6 USING DISTRIBUTED RECORDING TO IMPROVE QUALITY
6.3 A DISTRIBUTED RECORDING ARCHITECTURE
6.3.5 System operation
The task of recording a multi-way multicast session in a distributed fashion is divided into a number of specific operations. Some of these operations are performed continuously and others during a specific phase of the recording. In this section, I describe in detail the various stages of the system’s operation. For some stages, potential solutions are briefly suggested; these may exist as part of work already carried out. This is possible since many of the operations have been already
considered; although within a different application context, the idea may also be suitable for the architecture proposed here.
• Existence: All recorders need to be aware of the existence and the location of other
recorders. One way of achieving this, requires the recorders to advertise their presence by periodically sending a message to a well-known multicast address. This message should contain information about the location of the recorder and its availability status (e.g. load, sessions currently being recorded and replayed, disc space available etc). This allows each recorder to maintain a list of potential ‘co-operators’ which could serve as recording caches. A text-based protocol to achieve something similar has already been designed at the University of Mannheim as part of the mVoD system [HOL97]; it can be modified and extended to completely suit MMCR.
• Recording setup by the client: A client contacts a recorder to start recording a
session. For the purposes of recording that session, this recorder gets the role of the Recording Archive; it is responsible for identifying and co-ordinating the recording caches used to assist in the recording. The selection of suitable caches amongst those available, might be achieved via user selection or via a monitoring mechanism. An example of a monitoring mechanism is proposed in [KOU98b]; it advertises received loss patterns, and nearby receivers seeing less loss respond. This could also be used to identify better recording caches as the conference proceeds.
• Recording control by the client: The client may issue control commands during
recording. This procedure is described in Section 4.3 and is on-going throughout the recording; commands received by the controlling recorder are propagated to the recording caches.
• Recording caches record all streams: The archive and the caches identified during
the recording setup phase start recording all the streams of the session and store the data they receive.

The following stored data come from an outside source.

import Literature.AlgebraicGeometry.AbelianSchemes.PoincarePointRestrictingToUnit
import Literature.AlgebraicGeometry.AbelianSchemes.AbelianSchemeSteinOfNoetherian
import Literature.AlgebraicGeometry.Modules.GrothendieckComplexKernelReprNatural
import Literature.AlgebraicGeometry.Modules.PullbackUnitSectionCoherence
import Literature.AlgebraicGeometry.Modules.CechUnitModuleHZeroScalars
import Literature.AlgebraicGeometry.Modules.ModuleCechPrune
import HarnessLib

/-!
# The Grothendieck complex of the Poincaré bundle on affine test objects: `ker(d⁰ ⊗ B') ≅ B'` over the unit point, and no lifting across a
# test object that leaves the unit point ([MumfordAV1970] §13, proof of the Theorem, pp. 127–129)

Layer `Literature/AlgebraicGeometry/AbelianSchemes`, namespace `Literature.AlgebraicGeometry.AbelianSchemes` (+ two generic lemmas in
`Literature.AlgebraicGeometry.Modules`).  THEOREMS ONLY (no definition, no named fact, no instance, no notation, no `sorry`).  Cell `hodgecm-mathlib`
(D-0151), junction (c-geom-2b-geom) of the «H1-DIM-ANY-CHAR cut» (B-p04 memo v3 §2) in the language of ★ `Modules/AffineTestObjects` /
★ `Modules/GrothendieckComplexKernelRepr(Natural)`: the base is an affine test object `T` over the field `K` carrying a point `ι_T : T → Â`
(in the application an affine open neighbourhood of `0̂`), the bundle is `𝒫_T := (1 × ι_T)^*𝒫` on `A ×_K T`, and `K• := grothendieckComplex A T 𝓥 𝒫_T`
is its Grothendieck complex over `Γ(T)` (★ B-p10).  With the standing Poincaré data of ★ `PoincarePointOfTrivialPullback` /
★ `PoincarePointRestrictingToUnit` (`π : A → Â = A/K(L)`, `(1 × π)^*𝒫 ≅ Λ(L)`, `ker π = K(L)` on points):

* §1 (generic, `Modules`) `nonempty_secMod_linearEquiv_of_iso` — `Γ(U, L) ≃ₗ[A] Γ(U, L')` along `L ≅ L'` (★ `SecMod.map`);
  `nonempty_secMod_unitModule_top_linearEquiv_of_bijective` — `Γ(⊤, 𝒪_Y) ≃ₗ[A] A` when the structure map `ρ : A → Γ(Y, 𝒪_Y)` is bijective.
* §2 **`nonempty_ker_grothendieckComplex_baseChange_linearEquiv_of_comp_eq_one`** — for an affine test object `j : T' → T` OVER THE UNIT POINT
  (`j ≫ ι_T = 1`): `ker(d⁰_{K•} ⊗_{Γ(T)} Γ(T')) ≃ₗ[Γ(T')] Γ(T')` — ★ `kernelReprEquiv` (`= Γ(A × T', (1 × j)^*𝒫_T)`), ★
  `nonempty_pullback_pullback_poincare_iso_unitModule_of_comp_eq_one` (`(1 × j)^*𝒫_T ≅ 𝒪`) and universal Stein-ness of abelian schemes
  (★ `AbelianSchemeOver.baseChange_appTop_bijective`: `Γ(T') → Γ(A × T', 𝒪)` bijective).  This is hypothesis (h1′) of ★
  `exists_residueField_surjective_exact_lcomp_baseChange_of_ker_tests` (rank one over the residue field).
* §3 **`not_forall_ker_baseChange_lifts_of_comp_ne_one`** — for affine test objects `k : T₀ → T'` with `k` SURJECTIVE, `k ≫ j'` over the unit point but
  `j' ≫ ι_T ≠ 1`: NOT every element of `ker(d⁰ ⊗ Γ(T₀))` lifts to `ker(d⁰ ⊗ Γ(T'))` along `k♯ ⊗ 1` — by ★ `kernelReprEquiv_natural` such a lifting
  makes the pull-back of sections `Γ(A × T', 𝒫_{T'}) → Γ(A × T₀, 𝒪) ` surjective, hence some section of `𝒫_{T'}` becomes a unit over `T₀`, and ★
  `eq_one_of_forall_surjective_pullback_section_poincare` forces `j' ≫ ι_T = 1`.  This is hypothesis (h2′) (no lifting across the thickenings
  `Spec(R/J)`, `𝔪² ≤ J ≠ 𝔪`).

HC_CM is proved only modulo the 7 printed citations until rung 0 closes; nothing here bears on a summit statement (count-neutral capital).

## References
* [MumfordAV1970] D. Mumford, *Abelian Varieties* (1970), §13, proof of the Theorem (pp. 127–129); §5 Cor. 2 (pp. 50–51).
* [GortzWedhorn2023] U. Görtz, T. Wedhorn, *Algebraic Geometry II* (2023), Cor. 23.135 (p. 355), Cor. 24.63 (p. 404).
-/

set_option autoImplicit false

universe u

open CategoryTheory CategoryTheory.Limits AlgebraicGeometry MonoidalCategory CartesianMonoidalCategory TensorProduct
open scoped MonObj

noncomputable section

/-! ## §1 Two generic lemmas on sections modules -/

namespace Literature.AlgebraicGeometry.Modules

/-- `Γ(U, L) ≃ₗ[A] Γ(U, L')` (as `A`-modules through `ρ`) along an isomorphism of modules `L ≅ L'` (★ `SecMod.map` both ways).
[cite: GortzWedhorn2023, Def. 21.68 (p. 180)] -/
theorem nonempty_secMod_linearEquiv_of_iso {Y : Scheme.{u}} {A : Type u} [CommRing A] (ρ : A →+* Γ(Y, ⊤)) {L L' : Y.Modules}
    (φ : L ≅ L') (U : Y.Opens) : Nonempty (SecMod L ρ U ≃ₗ[A] SecMod L' ρ U) := by
  refine ⟨LinearEquiv.ofLinear (SecMod.map ρ φ.hom U) (SecMod.map ρ φ.inv U) ?_ ?_⟩
  · apply LinearMap.ext; intro x; apply SecMod.val_injective (ρ := ρ)
    change (φ.inv ≫ φ.hom).app _ (SecMod.val (ρ := ρ) x) = SecMod.val (ρ := ρ) x
    rw [φ.inv_hom_id]; rfl
  · apply LinearMap.ext; intro x; apply SecMod.val_injective (ρ := ρ)
    change (φ.hom ≫ φ.inv).app _ (SecMod.val (ρ := ρ) x) = SecMod.val (ρ := ρ) x
    rw [φ.hom_inv_id]; rfl

/-- **`Γ(⊤, 𝒪_Y) ≃ₗ[A] A` when the structure map `ρ : A → Γ(Y, 𝒪_Y)` is bijective** (the `A`-action on `Γ(⊤, 𝒪_Y)` is multiplication by
`ρ(a)`, ★ `SecMod.toRing_smul`, ★ `toSections_top`). [cite: GortzWedhorn2023, Def. 21.68 (p. 180)] -/
theorem nonempty_secMod_unitModule_top_linearEquiv_of_bijective {Y : Scheme.{u}} {A : Type u} [CommRing A] (ρ : A →+* Γ(Y, ⊤))
    (hρ : Function.Bijective ρ) : Nonempty (SecMod (unitModule Y) ρ ⊤ ≃ₗ[A] A) := by
  let e : A ≃+* Γ(Y, ⊤) := RingEquiv.ofBijective ρ hρ
  have he : ∀ a, e a = ρ a := fun _ => rfl
  refine ⟨{ toFun := fun x => e.symm (SecMod.toRing ρ x)
            invFun := fun a => SecMod.ofRing ρ (ρ a)
            map_add' := fun x y => by rw [SecMod.toRing_add, map_add]
            map_smul' := fun a x => ?_
            left_inv := fun x => ?_
            right_inv := fun a => ?_ }⟩
  · rw [SecMod.toRing_smul, toSections_top, map_mul, RingHom.id_apply, smul_eq_mul, ← he, e.symm_apply_apply]
  · change SecMod.ofRing ρ (ρ (e.symm (SecMod.toRing ρ x))) = x
    rw [← he, e.apply_symm_apply, SecMod.ofRing_toRing]
  · change e.symm (SecMod.toRing ρ (SecMod.ofRing ρ (ρ a))) = a
    rw [SecMod.toRing_ofRing, ← he, e.symm_apply_apply]

end Literature.AlgebraicGeometry.Modules

namespace Literature.AlgebraicGeometry.AbelianSchemes

namespace AbelianSchemeOver

open Literature.AlgebraicGeometry.Motives Literature.AlgebraicGeometry.Modules

variable {K : Type} [Field K] (A hat : AbelianSchemeOver (Spec (CommRingCat.of K))) (π : A.X ⟶ hat.X) [IsMonHom π]
  [Flat π.left] [Surjective π.left]
  {L : A.left.Modules} (hL : HasRank L 1)
  (hε : CechPic.pullback A.unitSection (detClass (HasRank.isFiniteLocallyFree' hL)) = 1)
  (hker : ∀ (T : Over (Spec (CommRingCat.of K))) (u : T ⟶ A.X), u ≫ π = 1 ↔ A.MemKOfL L u)
  (P : (A.prodLeft hat).Modules)
  (hsock : Nonempty ((Scheme.Modules.pullback (A.X ◁ π).left).obj P ≅ A.mumfordBundle L)) (hP1 : HasRank P 1)
  -- the affine test base `T → Â` and the Grothendieck complex of `𝒫_T`
  (T : SchemeOver K) [IsAffine T.left] [IsNoetherianRing Γ(T.left, ⊤)] [IsLocallyNoetherian T.left] (gT : T ⟶ hat.X)
  {κ : Type} [LinearOrder κ] [Fintype κ] (𝓥 : κ → (A.X ⊗ T).left.Opens)
  (hV : ∀ s : Finset κ, s.Nonempty → IsAffineOpen (cechOpen 𝓥 s)) (hcov : ⨆ i, 𝓥 i = ⊤)
  (hPT : HasRank ((Scheme.Modules.pullback (A.X ◁ gT).left).obj P) 1)
  [IsProper A.X.hom] [GeometricallyIntegral A.X.hom] [Flat A.X.hom] [UniversallyOpen A.X.hom]

/-! ## §2 Over the unit point: `ker(d⁰ ⊗ Γ(T')) ≅ Γ(T')` -/

include hL hε hsock in
omit [Flat π.left] [Surjective π.left] in
/-- **`ker(d⁰_{K•} ⊗_{Γ(T)} Γ(T')) ≃ₗ[Γ(T')] Γ(T')` for an affine test object `j : T' → T` with `j ≫ ι_T = 1`** (`K•` the Grothendieck complex of
`𝒫_T = (1 × ι_T)^*𝒫` on `A × T`): `ker(d⁰ ⊗ Γ(T')) = Γ(A × T', (1 × j)^*𝒫_T)` (★ `kernelReprEquiv`), `(1 × j)^*𝒫_T ≅ 𝒪` (★
`nonempty_pullback_pullback_poincare_iso_unitModule_of_comp_eq_one`) and `Γ(A × T', 𝒪) = Γ(T')` (★ `baseChange_appTop_bijective`).
[cite: MumfordAV1970, §13, proof of the Theorem (pp. 127–129)] [cite: GortzWedhorn2023, Cor. 23.135 (p. 355), Cor. 24.63 (p. 404)] -/
theorem nonempty_ker_grothendieckComplex_baseChange_linearEquiv_of_comp_eq_one
    {T' : SchemeOver K} [IsAffine T'.left] (j : T' ⟶ T) (hj : j ≫ gT = 1) :
    letI := testAlgebra T j
    Nonempty (LinearMap.ker (((grothendieckComplex A.X T 𝓥 ((Scheme.Modules.pullback (A.X ◁ gT).left).obj P) hV hcov hPT).d 0 1).hom.baseChange
        Γ(T'.left, ⊤)) ≃ₗ[Γ(T'.left, ⊤)] Γ(T'.left, ⊤)) := by
  letI := testAlgebra T j
  -- `(1 × j)^*𝒫_T ≅ 𝒪` on `A × T'`
  obtain ⟨φ⟩ := A.nonempty_pullback_pullback_poincare_iso_unitModule_of_comp_eq_one hat π hL hε P hsock j gT hj
  -- `Γ(A × T', (1 × j)^*𝒫_T) ≃ ker(d⁰ ⊗ Γ(T'))`
  let θ := kernelReprEquiv A.X T 𝓥 ((Scheme.Modules.pullback (A.X ◁ gT).left).obj P) hV hcov hPT j
  obtain ⟨e₁⟩ := nonempty_secMod_linearEquiv_of_iso (baseToTotal A.X T') φ ⊤
  -- Stein: `Γ(T') → Γ(A × T', 𝒪)` is bijective
  have hSt : Function.Bijective (baseToTotal A.X T') := by
    have h := A.baseChange_appTop_bijective T'.hom
    exact h
  obtain ⟨e₂⟩ := nonempty_secMod_unitModule_top_linearEquiv_of_bijective (baseToTotal A.X T') hSt
  exact ⟨θ.symm.trans (e₁.trans e₂)⟩

/-! ## §3 Off the unit point: no lifting of `ker(d⁰ ⊗ Γ(T₀))` through a surjective `k : T₀ → T'` -/

set_option maxHeartbeats 800000 in
include hL hε hker hsock hP1 in
/-- **No lifting across a test object leaving the unit point.**  For affine test objects `k : T₀ → T'`, `j' : T' → T` with `k` surjective,
`(k ≫ j') ≫ ι_T = 1` and `j' ≫ ι_T ≠ 1`, it is NOT the case that every `y ∈ ker(d⁰_{K•} ⊗ Γ(T₀))` is `(k♯ ⊗ 1)(x)` for some
`x ∈ ker(d⁰_{K•} ⊗ Γ(T'))`: otherwise (★ `kernelReprEquiv`, ★ `kernelReprEquiv_natural`) the pull-back of sections
`Γ(A × T', 𝒫_{T'}) → Γ(A × T₀, 𝒫_{T₀}) ≅ Γ(A × T₀, 𝒪)` is onto, so for every trivialisation over `T₀` some section of `𝒫_{T'} = (1 × (j' ≫ ι_T))^*𝒫`
pulls back to a unit, and ★ `eq_one_of_forall_surjective_pullback_section_poincare` gives `j' ≫ ι_T = 1`.
[cite: MumfordAV1970, §13, proof of the Theorem (pp. 127–129)] [cite: GortzWedhorn2023, Cor. 23.135 (p. 355)] -/
theorem not_forall_ker_baseChange_lifts_of_comp_ne_one
    {T' T₀ : SchemeOver K} [IsAffine T'.left] [IsAffine T₀.left] (j' : T' ⟶ T) (k : T₀ ⟶ T') [Surjective k.left]
    (hk1 : (k ≫ j') ≫ gT = 1) (hne : j' ≫ gT ≠ 1) :
    letI := testAlgebra T j'; letI := testAlgebra T (k ≫ j')
    ¬ ∀ y : Γ(T₀.left, ⊤) ⊗[Γ(T.left, ⊤)] (grothendieckComplex A.X T 𝓥 ((Scheme.Modules.pullback (A.X ◁ gT).left).obj P) hV hcov hPT).X 0,
        ((grothendieckComplex A.X T 𝓥 ((Scheme.Modules.pullback (A.X ◁ gT).left).obj P) hV hcov hPT).d 0 1).hom.baseChange Γ(T₀.left, ⊤) y = 0 →
        ∃ x : Γ(T'.left, ⊤) ⊗[Γ(T.left, ⊤)] (grothendieckComplex A.X T 𝓥 ((Scheme.Modules.pullback (A.X ◁ gT).left).obj P) hV hcov hPT).X 0,
          ((grothendieckComplex A.X T 𝓥 ((Scheme.Modules.pullback (A.X ◁ gT).left).obj P) hV hcov hPT).d 0 1).hom.baseChange Γ(T'.left, ⊤) x = 0 ∧
          (testAlgHom T j' (k ≫ j') k rfl).toLinearMap.rTensor
            ((grothendieckComplex A.X T 𝓥 ((Scheme.Modules.pullback (A.X ◁ gT).left).obj P) hV hcov hPT).X 0) x = y := by
  letI := testAlgebra T j'; letI := testAlgebra T (k ≫ j')
  intro H
  apply hne
  have hkg : k ≫ (j' ≫ gT) = 1 := by rw [← Category.assoc]; exact hk1
  refine A.eq_one_of_forall_surjective_pullback_section_poincare hat π hL hε hker P hsock hP1 k (j' ≫ gT) hkg fun ψ => ?_
  -- comparison of `(1 × j')^*𝒫_T` with `(1 × (j' ≫ ι_T))^*𝒫`, and of the double pull-back with `(1 × (k ≫ j'))^*𝒫_T`
  have hcomp : (A.X ◁ j').left ≫ (A.X ◁ gT).left = (A.X ◁ (j' ≫ gT)).left := by
    rw [← Over.comp_left, ← MonoidalCategory.whiskerLeft_comp]
  let β : testMod A.X T j' ((Scheme.Modules.pullback (A.X ◁ gT).left).obj P) ≅
      (Scheme.Modules.pullback (A.X ◁ (j' ≫ gT)).left).obj P :=
    (Scheme.Modules.pullbackComp (A.X ◁ j').left (A.X ◁ gT).left).app P ≪≫ (Scheme.Modules.pullbackCongr hcomp).app P
  let gc := testModCompIso A.X T ((Scheme.Modules.pullback (A.X ◁ gT).left).obj P) j' (k ≫ j') k rfl
  let ψ' : testMod A.X T (k ≫ j') ((Scheme.Modules.pullback (A.X ◁ gT).left).obj P) ≅ unitModule (A.X ⊗ T₀).left :=
    gc.symm ≪≫ (Scheme.Modules.pullback (A.X ◁ k).left).mapIso β ≪≫ ψ
  -- the lifting hypothesis makes the pull-back of sections along `k` surjective
  let θ' := kernelReprEquiv A.X T 𝓥 ((Scheme.Modules.pullback (A.X ◁ gT).left).obj P) hV hcov hPT j'
  let θ'' := kernelReprEquiv A.X T 𝓥 ((Scheme.Modules.pullback (A.X ◁ gT).left).obj P) hV hcov hPT (k ≫ j')
  have hsurj : Function.Surjective (pullSec A.X T ((Scheme.Modules.pullback (A.X ◁ gT).left).obj P) j' (k ≫ j') k rfl) := by
    intro s''
    obtain ⟨x, hx0, hxy⟩ := H (θ'' s'' : _) (θ'' s'').2
    refine ⟨θ'.symm ⟨x, hx0⟩, θ''.injective (Subtype.ext ?_)⟩
    rw [kernelReprEquiv_natural, LinearEquiv.apply_symm_apply]
    exact hxy
  -- hence every global function on `A × T₀` is `ψ(η_k(σ))` for a section `σ` of `(1 × (j' ≫ ι_T))^*𝒫`
  intro u
  obtain ⟨s, hs⟩ := hsurj (SecMod.mk (ψ'.inv.app ⊤ u))
  refine ⟨β.hom.app ⊤ (SecMod.val s), ?_⟩
  have hval := congrArg SecMod.val hs
  rw [val_pullSecLE, unitSectionLE_le_top] at hval
  change gc.hom.app ⊤ _ = ψ'.inv.app ⊤ u at hval
  -- `ψ(β(gc⁻¹(ψ'⁻¹ u))) = u` by the definition of `ψ'`
  have h := congrArg (fun φ => φ.app ⊤ u) ψ'.inv_hom_id
  have h' : ψ'.hom = gc.inv ≫ (Scheme.Modules.pullback (A.X ◁ k).left).map β.hom ≫ ψ.hom := rfl
  simp only [h', Scheme.Modules.Hom.comp_app, Scheme.Modules.Hom.id_app, ConcreteCategory.comp_apply,
    ConcreteCategory.id_apply] at h
  have hgi : ∀ z, gc.inv.app ⊤ (gc.hom.app ⊤ z) = z := fun z => by
    have h₀ := congrArg (fun φ => φ.app ⊤ z) gc.hom_inv_id
    simp only [Scheme.Modules.Hom.comp_app, Scheme.Modules.Hom.id_app, ConcreteCategory.comp_apply,
      ConcreteCategory.id_apply] at h₀
    exact h₀
  rw [← hval, hgi] at h
  -- naturality of the unit section in the module: `(1 × k)^*β (η_k x) = η_k (β x)`
  have hnat := pullback_map_app_unitSection (A.X ◁ k).left β.hom ⊤ (SecMod.val s)
  change ((Scheme.Modules.pullback (A.X ◁ k).left).map β.hom).app ⊤
      (Literature.AlgebraicGeometry.Modules.unitSection (A.X ◁ k).left _ ⊤ (SecMod.val s)) =
    Literature.AlgebraicGeometry.Modules.unitSection (A.X ◁ k).left _ ⊤ (β.hom.app ⊤ (SecMod.val s)) at hnat
  rw [hnat] at h
  exact h

end AbelianSchemeOver

end Literature.AlgebraicGeometry.AbelianSchemes

end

• Allocating sources to a nearby cache: Data repair will take place between every
source (SI, S2, S3, S4) and its nearest cache. There is an allocation stage where a source identifies its nearest cache and ‘binds’ to it. Allocation might be achieved by a
Time-To-Live (TTL) based expanding ring search algorithm; the recording agent at the source sends allocation request messages with increasing TTL, until it receives a response from a cache. If the actual cache changes during the conference, then the new cache notifies the affected sources of the change. Senders may also choose to bind to a different cache during the conference if the performance metrics (e.g. loss) indicate it to be necessary.
• First repair from recording agents: When a cache detects lost data from the
source, it sends a retransmission request which is fulfilled by the source’s recording agent. In this way, the complete data set for each source is recorded by at least one of the caches. The recording agent only has to hold a limited amount of data (e.g. the last 5 seconds), as correct reception will be periodically acknowledged. A mechanism for the request and repair of data between recording agent and recording cache, is presented in the next section. If available, exact loss and delay information is periodically transmitted by the recording agent to the recording cache.
• Second repair between recording caches: The second stage of repair, involves the
cooperation of the caches to construct the final version(s) of the recording. It is possible that this phase occurs in parallel to the session. However, it is better to avoid generating additional data while the session takes place; this repair operation can be performed after the session has ended. With regards to the repair method, there are two options; which one is used depends on user requirements and the current network conditions.
Over a low-loss network, it should be possible to perform repair at all the caches resulting in multiple loss-free copies of the recording; each copy also represents a different viewpoint. This could be achieved by using a reliable multicast mechanism; for example, using a slightly modified version of SRM, the caches can take turns in multicasting request messages which the other caches fulfil until all the caches have complete data sets. However, it is pointless to attempt multiple location repair over a lossy network; in this case repair should occur at a single location, most likely the Recording Archive (RA). The reconstructing cache sends the details of the packets it is missing to other caches. This can be achieved via multicast or unicast taking each cache in turn. The caches may then send the requested packets via a UDP unicast connection or use TCP for reliable delivery.
At the end of the system’s operation, and provided that all steps have been successfully completed, there will be one or multiple recordings of the session. If all the data from every source has been received by at least one cache, these recordings will be loss-free. It is highly likely, that the resulting recordings will be different to what any participant has seen; this is both in terms of the loss and the delay.
It was clearly not possible to investigate in depth all the steps in the system’s operation. I hence concentrated in designing a protocol for ‘localised’ data repair between sender agents and recording caches. It is assumed that the other parts in the system’s functionality are in place and that sources have been allocated to their nearest cache.